[WORK TO COMPLETE]
What is needed is an exact retyping of the records below, from the first line through the line that contains "(hC : ∀ E₁ E₁'".

[DATA TO PROCESS]
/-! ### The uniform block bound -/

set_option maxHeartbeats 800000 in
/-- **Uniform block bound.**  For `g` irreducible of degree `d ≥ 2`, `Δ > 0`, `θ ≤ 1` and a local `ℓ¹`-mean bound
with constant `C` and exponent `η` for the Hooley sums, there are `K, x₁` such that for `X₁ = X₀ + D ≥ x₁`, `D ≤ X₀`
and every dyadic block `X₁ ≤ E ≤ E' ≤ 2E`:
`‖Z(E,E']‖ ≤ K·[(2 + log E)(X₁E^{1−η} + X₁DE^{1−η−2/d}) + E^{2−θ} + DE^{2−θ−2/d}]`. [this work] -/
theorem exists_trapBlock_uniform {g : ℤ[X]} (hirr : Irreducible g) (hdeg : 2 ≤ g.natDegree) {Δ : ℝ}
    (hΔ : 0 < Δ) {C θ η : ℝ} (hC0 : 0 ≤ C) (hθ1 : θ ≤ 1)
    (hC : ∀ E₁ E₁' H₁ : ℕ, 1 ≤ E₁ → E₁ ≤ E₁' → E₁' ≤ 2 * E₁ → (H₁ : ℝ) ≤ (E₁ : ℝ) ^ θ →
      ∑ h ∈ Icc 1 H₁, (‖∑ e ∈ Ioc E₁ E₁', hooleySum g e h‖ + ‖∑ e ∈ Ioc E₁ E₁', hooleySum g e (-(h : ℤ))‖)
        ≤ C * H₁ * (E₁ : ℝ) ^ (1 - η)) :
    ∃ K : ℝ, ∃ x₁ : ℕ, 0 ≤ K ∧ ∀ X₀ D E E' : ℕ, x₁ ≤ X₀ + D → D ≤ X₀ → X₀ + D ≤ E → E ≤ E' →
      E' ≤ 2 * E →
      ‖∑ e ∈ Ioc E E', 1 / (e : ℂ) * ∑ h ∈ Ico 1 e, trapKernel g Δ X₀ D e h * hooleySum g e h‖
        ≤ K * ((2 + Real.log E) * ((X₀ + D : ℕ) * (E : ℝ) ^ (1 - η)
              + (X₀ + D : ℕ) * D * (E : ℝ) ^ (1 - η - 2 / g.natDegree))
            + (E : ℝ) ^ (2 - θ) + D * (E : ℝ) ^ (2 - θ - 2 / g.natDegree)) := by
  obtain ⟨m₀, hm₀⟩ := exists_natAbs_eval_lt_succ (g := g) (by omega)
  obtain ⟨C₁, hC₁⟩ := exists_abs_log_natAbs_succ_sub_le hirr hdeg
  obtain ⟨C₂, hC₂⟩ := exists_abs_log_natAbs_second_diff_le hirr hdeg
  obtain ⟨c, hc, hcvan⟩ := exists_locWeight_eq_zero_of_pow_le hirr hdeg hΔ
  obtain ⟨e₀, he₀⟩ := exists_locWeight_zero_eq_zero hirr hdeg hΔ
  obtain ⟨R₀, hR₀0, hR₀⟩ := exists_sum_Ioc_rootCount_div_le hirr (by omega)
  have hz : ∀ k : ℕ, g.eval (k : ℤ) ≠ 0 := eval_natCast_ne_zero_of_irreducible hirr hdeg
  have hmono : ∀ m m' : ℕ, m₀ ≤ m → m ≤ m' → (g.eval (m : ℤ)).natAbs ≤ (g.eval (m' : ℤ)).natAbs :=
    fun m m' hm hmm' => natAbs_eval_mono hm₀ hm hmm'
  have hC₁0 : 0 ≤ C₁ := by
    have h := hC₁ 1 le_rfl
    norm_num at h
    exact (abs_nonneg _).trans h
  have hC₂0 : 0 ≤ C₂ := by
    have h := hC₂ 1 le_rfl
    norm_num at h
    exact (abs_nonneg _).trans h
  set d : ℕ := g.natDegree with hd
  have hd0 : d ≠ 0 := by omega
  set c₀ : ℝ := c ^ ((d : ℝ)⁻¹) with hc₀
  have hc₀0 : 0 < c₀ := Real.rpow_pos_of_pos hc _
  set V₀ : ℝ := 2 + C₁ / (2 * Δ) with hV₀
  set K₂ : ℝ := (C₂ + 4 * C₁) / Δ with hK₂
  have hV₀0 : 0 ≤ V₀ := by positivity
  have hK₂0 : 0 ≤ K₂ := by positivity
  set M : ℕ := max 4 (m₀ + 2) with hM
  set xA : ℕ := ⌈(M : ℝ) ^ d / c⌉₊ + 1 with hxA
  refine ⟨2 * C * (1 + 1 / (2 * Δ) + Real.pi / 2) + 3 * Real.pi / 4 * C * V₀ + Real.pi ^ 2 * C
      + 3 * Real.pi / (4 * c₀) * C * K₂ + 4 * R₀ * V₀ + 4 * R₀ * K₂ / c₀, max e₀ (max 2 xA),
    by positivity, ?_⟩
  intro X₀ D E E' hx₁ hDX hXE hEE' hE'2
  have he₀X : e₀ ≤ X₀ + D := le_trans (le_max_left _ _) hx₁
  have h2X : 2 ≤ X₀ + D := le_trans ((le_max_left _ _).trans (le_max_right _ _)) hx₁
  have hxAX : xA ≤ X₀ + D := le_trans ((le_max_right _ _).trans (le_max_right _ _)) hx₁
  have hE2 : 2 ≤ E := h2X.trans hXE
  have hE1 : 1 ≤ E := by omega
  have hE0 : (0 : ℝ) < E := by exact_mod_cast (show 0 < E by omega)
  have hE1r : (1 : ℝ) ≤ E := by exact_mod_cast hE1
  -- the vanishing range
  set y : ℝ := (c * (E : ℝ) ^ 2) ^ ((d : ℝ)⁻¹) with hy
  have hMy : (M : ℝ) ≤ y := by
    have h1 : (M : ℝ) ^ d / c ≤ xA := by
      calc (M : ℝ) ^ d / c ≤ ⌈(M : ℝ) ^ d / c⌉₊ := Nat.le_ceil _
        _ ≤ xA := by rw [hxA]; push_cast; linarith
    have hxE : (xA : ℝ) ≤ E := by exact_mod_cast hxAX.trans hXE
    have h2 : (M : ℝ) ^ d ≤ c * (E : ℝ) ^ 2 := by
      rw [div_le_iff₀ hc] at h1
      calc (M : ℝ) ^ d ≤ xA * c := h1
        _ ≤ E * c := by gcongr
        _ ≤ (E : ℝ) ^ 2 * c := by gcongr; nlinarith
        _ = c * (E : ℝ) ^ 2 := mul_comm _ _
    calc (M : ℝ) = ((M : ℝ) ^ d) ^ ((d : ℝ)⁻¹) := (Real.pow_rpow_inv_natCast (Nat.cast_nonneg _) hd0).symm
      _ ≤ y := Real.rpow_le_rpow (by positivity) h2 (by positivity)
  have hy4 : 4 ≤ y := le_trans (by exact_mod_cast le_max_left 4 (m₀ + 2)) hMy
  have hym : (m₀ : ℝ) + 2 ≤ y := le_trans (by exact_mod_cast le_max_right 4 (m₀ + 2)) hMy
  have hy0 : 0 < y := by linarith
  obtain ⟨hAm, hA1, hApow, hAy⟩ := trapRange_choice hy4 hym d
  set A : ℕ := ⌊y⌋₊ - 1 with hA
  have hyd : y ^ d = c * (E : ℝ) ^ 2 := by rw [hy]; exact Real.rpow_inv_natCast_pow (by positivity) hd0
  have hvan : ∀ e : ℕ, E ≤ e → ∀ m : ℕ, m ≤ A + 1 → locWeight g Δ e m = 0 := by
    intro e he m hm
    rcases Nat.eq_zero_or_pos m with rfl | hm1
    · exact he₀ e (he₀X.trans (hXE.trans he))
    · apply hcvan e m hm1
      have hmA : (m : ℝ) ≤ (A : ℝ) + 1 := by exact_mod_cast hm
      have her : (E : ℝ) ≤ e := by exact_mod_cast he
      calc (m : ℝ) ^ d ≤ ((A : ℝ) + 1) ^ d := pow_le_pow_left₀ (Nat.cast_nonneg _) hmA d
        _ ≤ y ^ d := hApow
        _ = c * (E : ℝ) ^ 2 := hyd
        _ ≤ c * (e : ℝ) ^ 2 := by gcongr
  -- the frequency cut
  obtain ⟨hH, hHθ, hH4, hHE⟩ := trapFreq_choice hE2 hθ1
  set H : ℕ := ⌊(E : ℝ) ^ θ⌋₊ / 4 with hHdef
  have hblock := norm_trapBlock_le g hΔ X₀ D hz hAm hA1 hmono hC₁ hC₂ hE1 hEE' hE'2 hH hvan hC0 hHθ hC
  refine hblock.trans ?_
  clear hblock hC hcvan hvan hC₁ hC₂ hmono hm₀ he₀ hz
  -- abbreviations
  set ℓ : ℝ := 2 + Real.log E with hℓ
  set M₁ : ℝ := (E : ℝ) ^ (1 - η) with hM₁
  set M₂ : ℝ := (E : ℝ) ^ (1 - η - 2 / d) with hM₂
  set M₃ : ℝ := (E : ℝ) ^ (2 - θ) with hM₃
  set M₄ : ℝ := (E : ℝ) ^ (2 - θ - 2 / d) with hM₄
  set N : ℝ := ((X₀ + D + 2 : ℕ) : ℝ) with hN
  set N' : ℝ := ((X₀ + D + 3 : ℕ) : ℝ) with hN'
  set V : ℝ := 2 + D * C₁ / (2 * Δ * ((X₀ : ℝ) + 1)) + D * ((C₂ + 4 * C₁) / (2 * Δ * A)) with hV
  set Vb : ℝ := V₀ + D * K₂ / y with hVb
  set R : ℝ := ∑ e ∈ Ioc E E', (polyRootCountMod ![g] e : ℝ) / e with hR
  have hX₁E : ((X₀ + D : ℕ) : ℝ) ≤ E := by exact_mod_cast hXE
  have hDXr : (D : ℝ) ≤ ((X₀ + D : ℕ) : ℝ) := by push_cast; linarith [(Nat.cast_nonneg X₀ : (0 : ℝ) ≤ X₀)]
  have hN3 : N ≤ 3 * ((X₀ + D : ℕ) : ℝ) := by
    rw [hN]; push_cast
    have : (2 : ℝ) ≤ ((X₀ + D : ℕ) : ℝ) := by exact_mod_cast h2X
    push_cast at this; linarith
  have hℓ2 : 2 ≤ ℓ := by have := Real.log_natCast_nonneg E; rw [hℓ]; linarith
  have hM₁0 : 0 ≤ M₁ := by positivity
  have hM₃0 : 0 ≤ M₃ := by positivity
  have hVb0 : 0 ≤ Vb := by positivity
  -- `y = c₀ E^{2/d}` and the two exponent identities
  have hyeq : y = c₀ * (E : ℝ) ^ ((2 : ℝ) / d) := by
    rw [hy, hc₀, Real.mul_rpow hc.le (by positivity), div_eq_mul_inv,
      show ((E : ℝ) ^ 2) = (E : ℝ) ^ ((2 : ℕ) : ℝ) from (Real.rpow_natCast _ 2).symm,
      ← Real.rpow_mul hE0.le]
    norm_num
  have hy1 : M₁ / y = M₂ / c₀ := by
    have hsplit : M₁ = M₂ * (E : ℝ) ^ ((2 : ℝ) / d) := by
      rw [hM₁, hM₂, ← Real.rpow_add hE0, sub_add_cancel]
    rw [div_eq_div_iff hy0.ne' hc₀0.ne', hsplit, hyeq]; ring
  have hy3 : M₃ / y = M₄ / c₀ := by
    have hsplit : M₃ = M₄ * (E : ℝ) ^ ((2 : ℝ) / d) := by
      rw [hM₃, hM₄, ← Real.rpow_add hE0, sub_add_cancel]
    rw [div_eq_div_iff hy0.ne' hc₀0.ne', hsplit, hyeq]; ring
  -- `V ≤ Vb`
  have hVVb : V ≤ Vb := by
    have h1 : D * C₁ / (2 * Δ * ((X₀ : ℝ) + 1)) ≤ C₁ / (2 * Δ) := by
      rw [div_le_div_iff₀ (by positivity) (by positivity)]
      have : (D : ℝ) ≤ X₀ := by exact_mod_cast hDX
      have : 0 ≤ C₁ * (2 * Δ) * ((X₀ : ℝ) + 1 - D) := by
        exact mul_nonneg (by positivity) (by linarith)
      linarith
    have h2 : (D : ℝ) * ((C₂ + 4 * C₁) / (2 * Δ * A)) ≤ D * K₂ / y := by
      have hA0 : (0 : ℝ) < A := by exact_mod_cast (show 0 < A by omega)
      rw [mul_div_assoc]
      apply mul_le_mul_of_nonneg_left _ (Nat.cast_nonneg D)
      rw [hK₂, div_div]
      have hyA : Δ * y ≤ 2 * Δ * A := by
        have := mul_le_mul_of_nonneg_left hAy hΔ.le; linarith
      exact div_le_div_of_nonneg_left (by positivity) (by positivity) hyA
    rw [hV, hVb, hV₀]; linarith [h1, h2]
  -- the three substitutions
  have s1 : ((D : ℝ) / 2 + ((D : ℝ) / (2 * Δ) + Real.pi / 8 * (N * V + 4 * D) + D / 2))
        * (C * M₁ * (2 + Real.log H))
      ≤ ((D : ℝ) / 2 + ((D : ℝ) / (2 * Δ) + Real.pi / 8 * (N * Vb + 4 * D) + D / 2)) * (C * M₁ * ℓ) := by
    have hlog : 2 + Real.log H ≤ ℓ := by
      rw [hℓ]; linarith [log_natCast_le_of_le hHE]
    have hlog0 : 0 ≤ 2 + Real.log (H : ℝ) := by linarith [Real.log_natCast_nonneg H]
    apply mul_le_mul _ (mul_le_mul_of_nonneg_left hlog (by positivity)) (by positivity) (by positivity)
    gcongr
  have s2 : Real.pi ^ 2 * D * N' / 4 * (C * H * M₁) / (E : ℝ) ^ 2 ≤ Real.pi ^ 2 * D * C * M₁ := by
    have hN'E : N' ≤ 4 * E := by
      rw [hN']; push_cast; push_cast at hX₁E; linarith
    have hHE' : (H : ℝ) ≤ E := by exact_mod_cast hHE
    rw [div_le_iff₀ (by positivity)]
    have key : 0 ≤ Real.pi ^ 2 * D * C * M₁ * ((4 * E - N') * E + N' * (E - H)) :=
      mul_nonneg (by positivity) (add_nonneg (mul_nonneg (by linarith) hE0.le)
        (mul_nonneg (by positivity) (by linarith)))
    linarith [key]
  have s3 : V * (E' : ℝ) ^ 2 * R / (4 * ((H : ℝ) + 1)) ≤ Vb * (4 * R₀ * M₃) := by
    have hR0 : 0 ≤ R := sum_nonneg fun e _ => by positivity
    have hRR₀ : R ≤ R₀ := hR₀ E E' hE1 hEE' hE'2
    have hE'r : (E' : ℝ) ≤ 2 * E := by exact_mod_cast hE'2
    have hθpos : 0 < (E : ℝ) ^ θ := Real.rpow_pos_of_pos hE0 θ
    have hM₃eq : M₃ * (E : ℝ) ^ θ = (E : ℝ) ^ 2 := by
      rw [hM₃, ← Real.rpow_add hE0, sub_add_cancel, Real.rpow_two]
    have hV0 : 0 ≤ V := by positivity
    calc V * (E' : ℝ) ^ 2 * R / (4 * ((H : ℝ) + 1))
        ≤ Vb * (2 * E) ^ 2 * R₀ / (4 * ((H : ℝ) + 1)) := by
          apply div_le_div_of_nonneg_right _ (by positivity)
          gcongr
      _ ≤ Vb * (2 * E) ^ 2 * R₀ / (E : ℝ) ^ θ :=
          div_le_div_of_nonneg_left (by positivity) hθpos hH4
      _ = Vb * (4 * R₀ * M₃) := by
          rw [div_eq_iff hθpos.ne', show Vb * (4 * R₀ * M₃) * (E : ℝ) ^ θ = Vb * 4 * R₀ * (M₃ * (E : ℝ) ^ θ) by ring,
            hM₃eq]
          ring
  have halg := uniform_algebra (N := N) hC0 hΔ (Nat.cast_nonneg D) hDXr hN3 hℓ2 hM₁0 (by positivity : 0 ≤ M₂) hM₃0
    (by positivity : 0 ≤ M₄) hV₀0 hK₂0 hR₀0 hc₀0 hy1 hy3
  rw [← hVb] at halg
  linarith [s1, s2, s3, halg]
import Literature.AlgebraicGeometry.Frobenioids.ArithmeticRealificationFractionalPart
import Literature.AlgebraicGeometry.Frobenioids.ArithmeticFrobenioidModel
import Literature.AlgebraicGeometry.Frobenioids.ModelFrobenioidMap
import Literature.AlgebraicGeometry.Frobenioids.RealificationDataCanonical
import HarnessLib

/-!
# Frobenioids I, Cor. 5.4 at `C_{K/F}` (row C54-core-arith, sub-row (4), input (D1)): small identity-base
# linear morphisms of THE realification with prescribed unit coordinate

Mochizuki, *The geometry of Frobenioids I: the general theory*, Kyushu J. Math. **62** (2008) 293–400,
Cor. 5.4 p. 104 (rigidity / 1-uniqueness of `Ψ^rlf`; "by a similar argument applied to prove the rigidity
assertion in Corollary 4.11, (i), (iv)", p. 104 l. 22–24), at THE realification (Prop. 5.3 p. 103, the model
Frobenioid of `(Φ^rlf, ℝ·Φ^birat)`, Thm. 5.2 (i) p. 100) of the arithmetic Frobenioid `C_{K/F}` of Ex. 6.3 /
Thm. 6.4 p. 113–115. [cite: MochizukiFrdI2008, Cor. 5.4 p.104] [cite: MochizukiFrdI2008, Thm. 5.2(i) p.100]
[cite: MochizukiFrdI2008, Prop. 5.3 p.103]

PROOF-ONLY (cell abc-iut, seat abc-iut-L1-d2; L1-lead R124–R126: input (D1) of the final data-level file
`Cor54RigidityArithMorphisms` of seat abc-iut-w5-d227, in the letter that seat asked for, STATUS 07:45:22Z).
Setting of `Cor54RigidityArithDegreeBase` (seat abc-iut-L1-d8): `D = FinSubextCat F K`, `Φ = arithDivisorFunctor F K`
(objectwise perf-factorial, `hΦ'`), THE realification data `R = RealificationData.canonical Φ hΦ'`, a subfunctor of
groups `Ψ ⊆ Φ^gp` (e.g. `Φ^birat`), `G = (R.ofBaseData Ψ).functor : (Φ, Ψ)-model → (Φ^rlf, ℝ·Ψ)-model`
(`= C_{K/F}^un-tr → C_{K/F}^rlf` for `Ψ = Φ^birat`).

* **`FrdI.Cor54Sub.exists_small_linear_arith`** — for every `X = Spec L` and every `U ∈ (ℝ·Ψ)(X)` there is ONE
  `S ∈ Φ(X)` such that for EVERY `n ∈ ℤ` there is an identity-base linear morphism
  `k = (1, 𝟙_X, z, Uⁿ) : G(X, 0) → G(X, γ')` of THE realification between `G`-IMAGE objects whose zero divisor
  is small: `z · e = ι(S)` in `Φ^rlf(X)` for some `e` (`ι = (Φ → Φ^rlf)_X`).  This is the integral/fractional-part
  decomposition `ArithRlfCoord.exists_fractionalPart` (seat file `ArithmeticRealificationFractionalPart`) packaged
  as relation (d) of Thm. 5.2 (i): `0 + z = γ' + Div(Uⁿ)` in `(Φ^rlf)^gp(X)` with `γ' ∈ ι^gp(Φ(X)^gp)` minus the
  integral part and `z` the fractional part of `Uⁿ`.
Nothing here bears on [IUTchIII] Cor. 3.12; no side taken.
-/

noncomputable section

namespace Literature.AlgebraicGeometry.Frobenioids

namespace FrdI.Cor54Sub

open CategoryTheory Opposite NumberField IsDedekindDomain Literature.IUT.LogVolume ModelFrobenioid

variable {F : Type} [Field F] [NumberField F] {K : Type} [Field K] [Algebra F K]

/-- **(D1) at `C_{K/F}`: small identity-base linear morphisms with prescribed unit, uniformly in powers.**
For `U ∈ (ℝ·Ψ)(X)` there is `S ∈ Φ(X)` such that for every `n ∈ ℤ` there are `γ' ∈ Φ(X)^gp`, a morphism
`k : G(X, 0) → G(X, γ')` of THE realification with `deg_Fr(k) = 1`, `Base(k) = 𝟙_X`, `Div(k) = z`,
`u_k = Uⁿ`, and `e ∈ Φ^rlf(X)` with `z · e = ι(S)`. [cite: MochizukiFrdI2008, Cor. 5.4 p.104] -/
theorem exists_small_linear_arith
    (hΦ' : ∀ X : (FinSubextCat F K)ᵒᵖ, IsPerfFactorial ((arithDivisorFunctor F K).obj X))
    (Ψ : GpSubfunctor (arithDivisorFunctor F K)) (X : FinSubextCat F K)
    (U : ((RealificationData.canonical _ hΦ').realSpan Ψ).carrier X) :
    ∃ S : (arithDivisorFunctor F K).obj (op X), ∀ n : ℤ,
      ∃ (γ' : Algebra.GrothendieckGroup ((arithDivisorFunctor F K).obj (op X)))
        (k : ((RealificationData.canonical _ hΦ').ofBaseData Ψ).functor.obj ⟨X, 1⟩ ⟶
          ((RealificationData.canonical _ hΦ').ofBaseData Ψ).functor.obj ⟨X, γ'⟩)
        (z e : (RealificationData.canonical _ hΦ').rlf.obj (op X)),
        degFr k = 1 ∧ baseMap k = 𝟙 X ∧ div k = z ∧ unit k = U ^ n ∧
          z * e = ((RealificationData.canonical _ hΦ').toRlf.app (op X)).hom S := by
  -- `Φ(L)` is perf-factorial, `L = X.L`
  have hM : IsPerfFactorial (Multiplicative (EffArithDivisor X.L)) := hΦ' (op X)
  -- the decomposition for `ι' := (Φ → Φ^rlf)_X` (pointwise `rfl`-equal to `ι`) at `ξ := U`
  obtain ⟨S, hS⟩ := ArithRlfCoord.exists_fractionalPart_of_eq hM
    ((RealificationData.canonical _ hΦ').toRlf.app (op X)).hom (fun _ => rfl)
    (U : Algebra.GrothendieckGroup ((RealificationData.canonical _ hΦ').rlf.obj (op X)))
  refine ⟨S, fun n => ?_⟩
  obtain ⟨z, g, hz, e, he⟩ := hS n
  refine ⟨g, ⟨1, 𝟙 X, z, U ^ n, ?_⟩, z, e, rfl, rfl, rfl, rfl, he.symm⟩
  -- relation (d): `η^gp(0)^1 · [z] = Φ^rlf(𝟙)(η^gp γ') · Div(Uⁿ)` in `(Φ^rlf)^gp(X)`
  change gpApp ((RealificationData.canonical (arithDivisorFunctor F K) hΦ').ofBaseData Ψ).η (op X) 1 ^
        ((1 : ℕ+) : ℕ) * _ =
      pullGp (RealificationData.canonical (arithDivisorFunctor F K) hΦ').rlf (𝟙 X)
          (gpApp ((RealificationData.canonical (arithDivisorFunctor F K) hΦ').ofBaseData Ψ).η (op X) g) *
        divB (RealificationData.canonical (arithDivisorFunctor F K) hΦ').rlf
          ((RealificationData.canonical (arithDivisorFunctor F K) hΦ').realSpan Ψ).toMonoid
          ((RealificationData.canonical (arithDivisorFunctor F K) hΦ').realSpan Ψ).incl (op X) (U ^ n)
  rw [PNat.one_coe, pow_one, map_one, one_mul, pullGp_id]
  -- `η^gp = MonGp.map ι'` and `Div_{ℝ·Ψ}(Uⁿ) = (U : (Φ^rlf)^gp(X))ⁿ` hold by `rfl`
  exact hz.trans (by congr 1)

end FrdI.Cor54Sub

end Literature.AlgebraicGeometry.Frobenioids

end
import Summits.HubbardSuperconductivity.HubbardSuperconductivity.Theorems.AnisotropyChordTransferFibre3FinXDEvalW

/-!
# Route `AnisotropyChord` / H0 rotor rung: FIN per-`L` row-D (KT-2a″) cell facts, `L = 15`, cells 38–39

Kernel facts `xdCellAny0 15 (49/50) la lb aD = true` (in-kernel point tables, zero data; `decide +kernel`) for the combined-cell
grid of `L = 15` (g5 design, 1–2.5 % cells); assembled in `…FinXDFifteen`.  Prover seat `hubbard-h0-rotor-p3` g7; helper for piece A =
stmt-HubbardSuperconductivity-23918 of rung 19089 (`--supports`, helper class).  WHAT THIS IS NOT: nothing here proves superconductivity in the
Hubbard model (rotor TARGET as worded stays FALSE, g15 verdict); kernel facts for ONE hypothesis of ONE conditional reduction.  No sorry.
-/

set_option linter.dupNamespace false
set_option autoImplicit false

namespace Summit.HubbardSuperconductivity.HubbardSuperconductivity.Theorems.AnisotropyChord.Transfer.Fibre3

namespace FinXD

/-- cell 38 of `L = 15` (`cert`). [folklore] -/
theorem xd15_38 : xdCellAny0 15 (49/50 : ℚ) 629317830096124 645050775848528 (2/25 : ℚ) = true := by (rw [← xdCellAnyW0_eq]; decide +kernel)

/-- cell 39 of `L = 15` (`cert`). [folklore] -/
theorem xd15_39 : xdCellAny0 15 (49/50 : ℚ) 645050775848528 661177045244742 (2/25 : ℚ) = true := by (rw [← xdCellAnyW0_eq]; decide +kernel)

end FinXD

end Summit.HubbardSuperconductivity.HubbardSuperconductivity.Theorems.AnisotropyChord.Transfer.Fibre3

[RESPONSE BOX]
/-! ### The uniform block bound -/

set_option maxHeartbeats 800000 in
/-- **Uniform block bound.**  For `g` irreducible of degree `d ≥ 2`, `Δ > 0`, `θ ≤ 1` and a local `ℓ¹`-mean bound
with constant `C` and exponent `η` for the Hooley sums, there are `K, x₁` such that for `X₁ = X₀ + D ≥ x₁`, `D ≤ X₀`
and every dyadic block `X₁ ≤ E ≤ E' ≤ 2E`:
`‖Z(E,E']‖ ≤ K·[(2 + log E)(X₁E^{1−η} + X₁DE^{1−η−2/d}) + E^{2−θ} + DE^{2−θ−2/d}]`. [this work] -/
theorem exists_trapBlock_uniform {g : ℤ[X]} (hirr : Irreducible g) (hdeg : 2 ≤ g.natDegree) {Δ : ℝ}
    (hΔ : 0 < Δ) {C θ η : ℝ} (hC0 : 0 ≤ C) (hθ1 : θ ≤ 1)
    (hC : ∀ E₁ E₁' H₁ : ℕ, 1 ≤ E₁ → E₁ ≤ E₁' → E₁' ≤ 2 * E₁ → (H₁ : ℝ) ≤ (E₁ : ℝ) ^ θ →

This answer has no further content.